**Material for this exercise**.
------------------------------------------------

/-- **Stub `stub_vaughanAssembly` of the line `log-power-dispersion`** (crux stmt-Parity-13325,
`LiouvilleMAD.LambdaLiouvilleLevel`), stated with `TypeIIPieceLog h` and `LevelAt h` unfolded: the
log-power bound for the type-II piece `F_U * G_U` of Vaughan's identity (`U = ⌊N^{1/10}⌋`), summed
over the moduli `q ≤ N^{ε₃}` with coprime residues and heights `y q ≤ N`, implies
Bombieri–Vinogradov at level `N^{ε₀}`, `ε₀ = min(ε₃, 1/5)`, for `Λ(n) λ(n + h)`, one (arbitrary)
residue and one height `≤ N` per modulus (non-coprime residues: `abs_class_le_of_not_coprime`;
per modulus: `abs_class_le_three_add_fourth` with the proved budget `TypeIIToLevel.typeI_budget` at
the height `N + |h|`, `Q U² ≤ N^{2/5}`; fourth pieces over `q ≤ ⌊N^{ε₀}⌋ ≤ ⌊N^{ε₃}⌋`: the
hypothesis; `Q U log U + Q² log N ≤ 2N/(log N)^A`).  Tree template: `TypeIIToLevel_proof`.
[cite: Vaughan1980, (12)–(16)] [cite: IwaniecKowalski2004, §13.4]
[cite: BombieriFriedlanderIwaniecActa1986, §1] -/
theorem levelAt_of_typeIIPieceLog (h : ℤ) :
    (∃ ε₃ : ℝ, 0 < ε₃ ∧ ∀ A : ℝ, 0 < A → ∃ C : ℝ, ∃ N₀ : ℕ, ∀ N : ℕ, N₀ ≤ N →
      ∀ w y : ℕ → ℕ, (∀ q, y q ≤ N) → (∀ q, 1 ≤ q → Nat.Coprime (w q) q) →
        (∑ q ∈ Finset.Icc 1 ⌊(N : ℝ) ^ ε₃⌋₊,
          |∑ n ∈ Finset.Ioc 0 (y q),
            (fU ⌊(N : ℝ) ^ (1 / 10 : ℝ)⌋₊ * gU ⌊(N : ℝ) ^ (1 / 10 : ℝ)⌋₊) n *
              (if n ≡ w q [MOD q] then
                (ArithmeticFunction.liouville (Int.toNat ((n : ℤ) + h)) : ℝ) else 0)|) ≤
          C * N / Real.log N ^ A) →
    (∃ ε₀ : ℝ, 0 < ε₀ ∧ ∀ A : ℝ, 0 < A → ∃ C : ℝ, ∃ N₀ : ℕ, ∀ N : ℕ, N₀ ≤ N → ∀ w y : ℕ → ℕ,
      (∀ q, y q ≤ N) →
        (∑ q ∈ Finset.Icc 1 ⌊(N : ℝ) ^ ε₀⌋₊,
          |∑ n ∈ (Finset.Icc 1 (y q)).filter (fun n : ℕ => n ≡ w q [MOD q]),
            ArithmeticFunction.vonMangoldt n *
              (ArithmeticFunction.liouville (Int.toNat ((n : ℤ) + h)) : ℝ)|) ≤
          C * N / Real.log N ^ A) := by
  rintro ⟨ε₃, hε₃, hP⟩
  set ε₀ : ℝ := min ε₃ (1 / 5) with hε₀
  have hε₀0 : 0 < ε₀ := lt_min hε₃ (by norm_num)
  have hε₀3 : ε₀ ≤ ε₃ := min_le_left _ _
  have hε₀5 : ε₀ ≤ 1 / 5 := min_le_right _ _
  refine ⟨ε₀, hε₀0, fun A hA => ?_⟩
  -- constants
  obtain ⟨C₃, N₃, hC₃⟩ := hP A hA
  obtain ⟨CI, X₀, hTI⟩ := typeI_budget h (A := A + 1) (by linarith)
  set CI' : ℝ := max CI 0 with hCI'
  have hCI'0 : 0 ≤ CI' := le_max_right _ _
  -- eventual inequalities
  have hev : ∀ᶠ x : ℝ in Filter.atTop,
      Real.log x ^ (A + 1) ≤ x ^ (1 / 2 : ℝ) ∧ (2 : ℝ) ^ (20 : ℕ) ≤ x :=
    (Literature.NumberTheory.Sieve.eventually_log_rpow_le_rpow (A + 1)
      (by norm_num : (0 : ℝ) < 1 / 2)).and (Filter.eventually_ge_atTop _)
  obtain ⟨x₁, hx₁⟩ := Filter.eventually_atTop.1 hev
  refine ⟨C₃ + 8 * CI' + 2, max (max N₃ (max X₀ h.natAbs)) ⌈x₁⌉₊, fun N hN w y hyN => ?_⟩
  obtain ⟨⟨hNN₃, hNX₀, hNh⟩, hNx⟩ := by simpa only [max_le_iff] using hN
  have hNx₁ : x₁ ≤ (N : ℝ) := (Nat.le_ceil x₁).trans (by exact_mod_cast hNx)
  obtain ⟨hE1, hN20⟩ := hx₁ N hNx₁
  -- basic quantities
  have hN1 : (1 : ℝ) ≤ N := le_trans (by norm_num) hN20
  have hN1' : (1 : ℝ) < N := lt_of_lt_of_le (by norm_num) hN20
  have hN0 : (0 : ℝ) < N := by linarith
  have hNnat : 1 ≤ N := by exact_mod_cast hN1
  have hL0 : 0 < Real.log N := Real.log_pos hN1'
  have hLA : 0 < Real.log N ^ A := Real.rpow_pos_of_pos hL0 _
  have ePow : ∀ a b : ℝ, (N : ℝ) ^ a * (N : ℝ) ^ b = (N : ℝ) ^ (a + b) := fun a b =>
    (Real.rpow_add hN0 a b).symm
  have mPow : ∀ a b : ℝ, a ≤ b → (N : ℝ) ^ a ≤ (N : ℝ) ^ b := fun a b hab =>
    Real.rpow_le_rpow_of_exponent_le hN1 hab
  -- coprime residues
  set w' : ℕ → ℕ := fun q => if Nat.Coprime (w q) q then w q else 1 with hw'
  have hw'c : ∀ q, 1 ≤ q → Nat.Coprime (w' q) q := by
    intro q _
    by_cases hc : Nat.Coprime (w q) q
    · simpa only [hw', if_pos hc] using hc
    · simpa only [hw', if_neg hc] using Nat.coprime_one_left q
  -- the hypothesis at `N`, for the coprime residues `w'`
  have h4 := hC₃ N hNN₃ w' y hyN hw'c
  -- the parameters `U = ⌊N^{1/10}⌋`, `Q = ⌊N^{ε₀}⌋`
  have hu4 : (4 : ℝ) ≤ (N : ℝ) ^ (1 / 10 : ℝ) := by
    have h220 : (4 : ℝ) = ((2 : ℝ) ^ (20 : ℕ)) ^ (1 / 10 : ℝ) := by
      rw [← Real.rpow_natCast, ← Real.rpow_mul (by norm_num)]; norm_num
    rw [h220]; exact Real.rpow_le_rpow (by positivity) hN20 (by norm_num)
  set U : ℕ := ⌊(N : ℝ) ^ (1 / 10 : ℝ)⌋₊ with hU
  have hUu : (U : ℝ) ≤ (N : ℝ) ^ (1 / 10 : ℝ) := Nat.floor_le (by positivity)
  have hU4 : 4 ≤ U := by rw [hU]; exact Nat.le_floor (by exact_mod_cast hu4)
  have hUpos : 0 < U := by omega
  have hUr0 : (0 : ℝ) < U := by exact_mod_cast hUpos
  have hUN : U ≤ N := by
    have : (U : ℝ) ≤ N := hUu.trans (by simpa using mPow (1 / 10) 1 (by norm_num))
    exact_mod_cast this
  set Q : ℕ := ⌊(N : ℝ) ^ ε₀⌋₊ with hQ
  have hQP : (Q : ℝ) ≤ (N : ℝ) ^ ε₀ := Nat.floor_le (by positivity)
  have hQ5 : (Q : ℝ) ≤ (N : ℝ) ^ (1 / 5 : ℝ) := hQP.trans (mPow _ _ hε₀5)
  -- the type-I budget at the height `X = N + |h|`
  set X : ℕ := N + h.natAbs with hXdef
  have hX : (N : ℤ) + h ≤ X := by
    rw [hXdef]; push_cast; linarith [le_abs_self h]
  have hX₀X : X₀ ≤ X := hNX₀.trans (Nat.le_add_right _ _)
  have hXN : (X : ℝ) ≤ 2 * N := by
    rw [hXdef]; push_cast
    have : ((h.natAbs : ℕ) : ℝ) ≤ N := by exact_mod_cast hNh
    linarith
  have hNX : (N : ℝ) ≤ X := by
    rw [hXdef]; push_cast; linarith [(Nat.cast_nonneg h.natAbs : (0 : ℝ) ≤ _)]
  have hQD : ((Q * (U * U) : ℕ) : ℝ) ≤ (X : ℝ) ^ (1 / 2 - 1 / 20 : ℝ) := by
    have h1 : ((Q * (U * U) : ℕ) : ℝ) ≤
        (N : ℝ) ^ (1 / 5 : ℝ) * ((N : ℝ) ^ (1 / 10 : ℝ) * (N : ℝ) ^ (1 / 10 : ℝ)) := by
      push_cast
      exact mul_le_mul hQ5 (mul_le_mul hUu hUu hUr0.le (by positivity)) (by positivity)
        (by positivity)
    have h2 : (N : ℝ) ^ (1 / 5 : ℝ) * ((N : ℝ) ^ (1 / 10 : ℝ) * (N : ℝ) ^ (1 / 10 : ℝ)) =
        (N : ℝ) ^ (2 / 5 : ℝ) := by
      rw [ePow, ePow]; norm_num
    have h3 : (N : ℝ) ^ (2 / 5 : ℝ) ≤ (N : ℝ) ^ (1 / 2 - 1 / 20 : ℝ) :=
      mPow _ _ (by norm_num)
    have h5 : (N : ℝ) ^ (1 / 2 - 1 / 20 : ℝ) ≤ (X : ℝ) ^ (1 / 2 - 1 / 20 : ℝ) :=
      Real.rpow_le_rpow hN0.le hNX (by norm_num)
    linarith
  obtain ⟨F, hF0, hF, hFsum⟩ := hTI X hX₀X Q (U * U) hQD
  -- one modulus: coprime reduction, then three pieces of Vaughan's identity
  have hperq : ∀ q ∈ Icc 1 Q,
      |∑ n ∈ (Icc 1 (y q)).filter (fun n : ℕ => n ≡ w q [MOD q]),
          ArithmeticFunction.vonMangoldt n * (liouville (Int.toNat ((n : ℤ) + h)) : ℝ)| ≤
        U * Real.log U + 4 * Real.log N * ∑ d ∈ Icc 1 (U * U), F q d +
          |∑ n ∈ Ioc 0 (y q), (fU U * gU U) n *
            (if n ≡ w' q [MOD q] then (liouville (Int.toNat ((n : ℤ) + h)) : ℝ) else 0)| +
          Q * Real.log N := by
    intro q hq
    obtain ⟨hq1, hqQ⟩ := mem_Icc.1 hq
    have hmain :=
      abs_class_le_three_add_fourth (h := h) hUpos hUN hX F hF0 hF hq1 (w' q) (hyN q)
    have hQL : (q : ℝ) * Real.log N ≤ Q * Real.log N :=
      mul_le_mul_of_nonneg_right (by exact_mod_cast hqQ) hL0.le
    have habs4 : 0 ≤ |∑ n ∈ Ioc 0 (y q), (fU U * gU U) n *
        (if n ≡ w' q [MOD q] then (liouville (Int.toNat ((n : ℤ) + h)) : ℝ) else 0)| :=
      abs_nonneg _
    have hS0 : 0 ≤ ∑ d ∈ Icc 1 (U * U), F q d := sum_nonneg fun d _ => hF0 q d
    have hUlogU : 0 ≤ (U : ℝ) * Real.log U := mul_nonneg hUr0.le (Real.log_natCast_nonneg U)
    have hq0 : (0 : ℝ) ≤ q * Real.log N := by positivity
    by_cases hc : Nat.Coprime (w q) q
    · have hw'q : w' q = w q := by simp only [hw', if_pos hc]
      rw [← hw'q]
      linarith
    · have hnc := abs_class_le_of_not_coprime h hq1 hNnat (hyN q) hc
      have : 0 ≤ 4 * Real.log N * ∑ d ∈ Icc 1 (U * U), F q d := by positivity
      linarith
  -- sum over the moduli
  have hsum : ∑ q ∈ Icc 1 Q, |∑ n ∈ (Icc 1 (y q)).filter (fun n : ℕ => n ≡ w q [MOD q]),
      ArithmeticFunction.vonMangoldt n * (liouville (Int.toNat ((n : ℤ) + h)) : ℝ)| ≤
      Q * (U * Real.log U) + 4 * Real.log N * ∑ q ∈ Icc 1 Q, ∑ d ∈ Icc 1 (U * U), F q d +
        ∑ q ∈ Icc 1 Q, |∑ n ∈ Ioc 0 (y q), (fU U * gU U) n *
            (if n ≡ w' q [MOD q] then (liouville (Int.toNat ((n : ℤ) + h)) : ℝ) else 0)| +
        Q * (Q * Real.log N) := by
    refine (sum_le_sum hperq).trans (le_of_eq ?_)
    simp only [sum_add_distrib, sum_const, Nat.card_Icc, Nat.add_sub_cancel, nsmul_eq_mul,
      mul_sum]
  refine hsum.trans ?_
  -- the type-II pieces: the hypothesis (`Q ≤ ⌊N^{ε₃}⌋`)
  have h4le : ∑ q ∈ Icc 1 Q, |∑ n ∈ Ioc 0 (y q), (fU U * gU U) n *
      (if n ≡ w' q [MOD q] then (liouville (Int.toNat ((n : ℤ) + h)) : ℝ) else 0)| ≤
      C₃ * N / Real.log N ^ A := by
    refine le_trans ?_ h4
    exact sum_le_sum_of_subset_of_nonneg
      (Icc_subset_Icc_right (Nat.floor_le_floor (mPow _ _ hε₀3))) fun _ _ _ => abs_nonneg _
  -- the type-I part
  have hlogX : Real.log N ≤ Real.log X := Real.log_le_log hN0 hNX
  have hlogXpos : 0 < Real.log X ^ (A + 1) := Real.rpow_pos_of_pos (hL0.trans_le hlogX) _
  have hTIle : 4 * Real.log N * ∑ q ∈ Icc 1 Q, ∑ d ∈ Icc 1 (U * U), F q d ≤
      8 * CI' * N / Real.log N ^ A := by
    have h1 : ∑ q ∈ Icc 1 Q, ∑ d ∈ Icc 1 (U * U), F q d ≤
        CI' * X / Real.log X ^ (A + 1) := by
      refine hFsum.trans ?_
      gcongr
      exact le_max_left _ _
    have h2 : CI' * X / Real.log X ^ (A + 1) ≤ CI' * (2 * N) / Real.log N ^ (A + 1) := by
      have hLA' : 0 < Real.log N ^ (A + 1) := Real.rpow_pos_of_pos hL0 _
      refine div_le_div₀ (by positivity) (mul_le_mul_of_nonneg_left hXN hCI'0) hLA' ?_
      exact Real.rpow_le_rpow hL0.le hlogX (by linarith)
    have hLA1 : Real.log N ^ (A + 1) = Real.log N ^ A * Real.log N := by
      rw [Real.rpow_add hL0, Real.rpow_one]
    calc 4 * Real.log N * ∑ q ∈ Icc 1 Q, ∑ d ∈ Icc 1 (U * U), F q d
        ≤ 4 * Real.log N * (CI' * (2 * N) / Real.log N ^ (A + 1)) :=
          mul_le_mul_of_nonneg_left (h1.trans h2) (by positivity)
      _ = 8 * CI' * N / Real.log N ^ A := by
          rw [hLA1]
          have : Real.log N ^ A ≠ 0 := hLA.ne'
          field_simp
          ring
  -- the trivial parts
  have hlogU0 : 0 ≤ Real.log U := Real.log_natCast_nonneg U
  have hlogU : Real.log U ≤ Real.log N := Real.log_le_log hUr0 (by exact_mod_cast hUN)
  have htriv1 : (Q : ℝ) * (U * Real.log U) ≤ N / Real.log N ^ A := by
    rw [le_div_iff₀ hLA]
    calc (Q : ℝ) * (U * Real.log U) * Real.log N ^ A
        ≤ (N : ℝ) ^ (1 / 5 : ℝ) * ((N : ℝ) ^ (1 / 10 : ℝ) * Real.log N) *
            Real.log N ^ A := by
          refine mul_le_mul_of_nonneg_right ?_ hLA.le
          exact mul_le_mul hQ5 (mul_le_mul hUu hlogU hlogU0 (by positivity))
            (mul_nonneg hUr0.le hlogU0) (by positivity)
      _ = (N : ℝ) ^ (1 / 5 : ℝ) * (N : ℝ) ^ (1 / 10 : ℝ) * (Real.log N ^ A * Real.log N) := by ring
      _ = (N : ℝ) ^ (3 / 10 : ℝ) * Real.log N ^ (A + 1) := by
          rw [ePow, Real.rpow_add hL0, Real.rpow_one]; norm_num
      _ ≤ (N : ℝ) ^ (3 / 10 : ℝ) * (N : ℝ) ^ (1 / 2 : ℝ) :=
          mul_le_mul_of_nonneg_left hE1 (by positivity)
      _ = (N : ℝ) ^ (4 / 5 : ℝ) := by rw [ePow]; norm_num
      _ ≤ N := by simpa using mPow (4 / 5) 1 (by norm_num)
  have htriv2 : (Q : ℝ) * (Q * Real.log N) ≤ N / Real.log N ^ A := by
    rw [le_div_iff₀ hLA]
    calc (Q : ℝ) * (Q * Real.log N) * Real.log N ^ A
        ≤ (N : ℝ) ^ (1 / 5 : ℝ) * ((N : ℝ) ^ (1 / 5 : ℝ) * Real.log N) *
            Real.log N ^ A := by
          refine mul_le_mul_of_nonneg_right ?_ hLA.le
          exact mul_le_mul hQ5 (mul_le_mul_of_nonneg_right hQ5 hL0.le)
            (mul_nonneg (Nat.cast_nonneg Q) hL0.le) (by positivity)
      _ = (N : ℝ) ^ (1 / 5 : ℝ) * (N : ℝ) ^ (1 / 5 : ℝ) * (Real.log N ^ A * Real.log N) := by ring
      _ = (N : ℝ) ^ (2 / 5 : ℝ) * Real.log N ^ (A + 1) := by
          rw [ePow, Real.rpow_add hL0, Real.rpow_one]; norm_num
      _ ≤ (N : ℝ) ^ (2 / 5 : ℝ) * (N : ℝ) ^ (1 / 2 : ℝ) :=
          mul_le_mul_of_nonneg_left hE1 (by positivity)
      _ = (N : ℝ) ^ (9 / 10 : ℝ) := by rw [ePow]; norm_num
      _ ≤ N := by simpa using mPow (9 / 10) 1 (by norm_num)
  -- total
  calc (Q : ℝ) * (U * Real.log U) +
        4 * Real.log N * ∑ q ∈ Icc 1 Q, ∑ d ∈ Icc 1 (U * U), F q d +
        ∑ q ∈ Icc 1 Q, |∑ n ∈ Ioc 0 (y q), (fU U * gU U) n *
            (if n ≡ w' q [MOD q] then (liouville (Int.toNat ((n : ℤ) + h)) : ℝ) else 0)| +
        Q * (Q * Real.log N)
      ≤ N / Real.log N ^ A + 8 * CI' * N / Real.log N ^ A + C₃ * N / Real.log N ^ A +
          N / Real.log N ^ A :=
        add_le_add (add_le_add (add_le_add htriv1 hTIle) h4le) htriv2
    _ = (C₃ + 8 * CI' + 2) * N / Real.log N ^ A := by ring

------------------------------------------------

**What the task requires**.
Once you have checked every line of the material above, return the ones that hold the string "power".

**Task output**.
/-- **Stub `stub_vaughanAssembly` of the line `log-power-dispersion`** (crux stmt-Parity-13325,
log-power bound for the type-II piece `F_U * G_U` of Vaughan's identity (`U = ⌊N^{1/10}⌋`), summed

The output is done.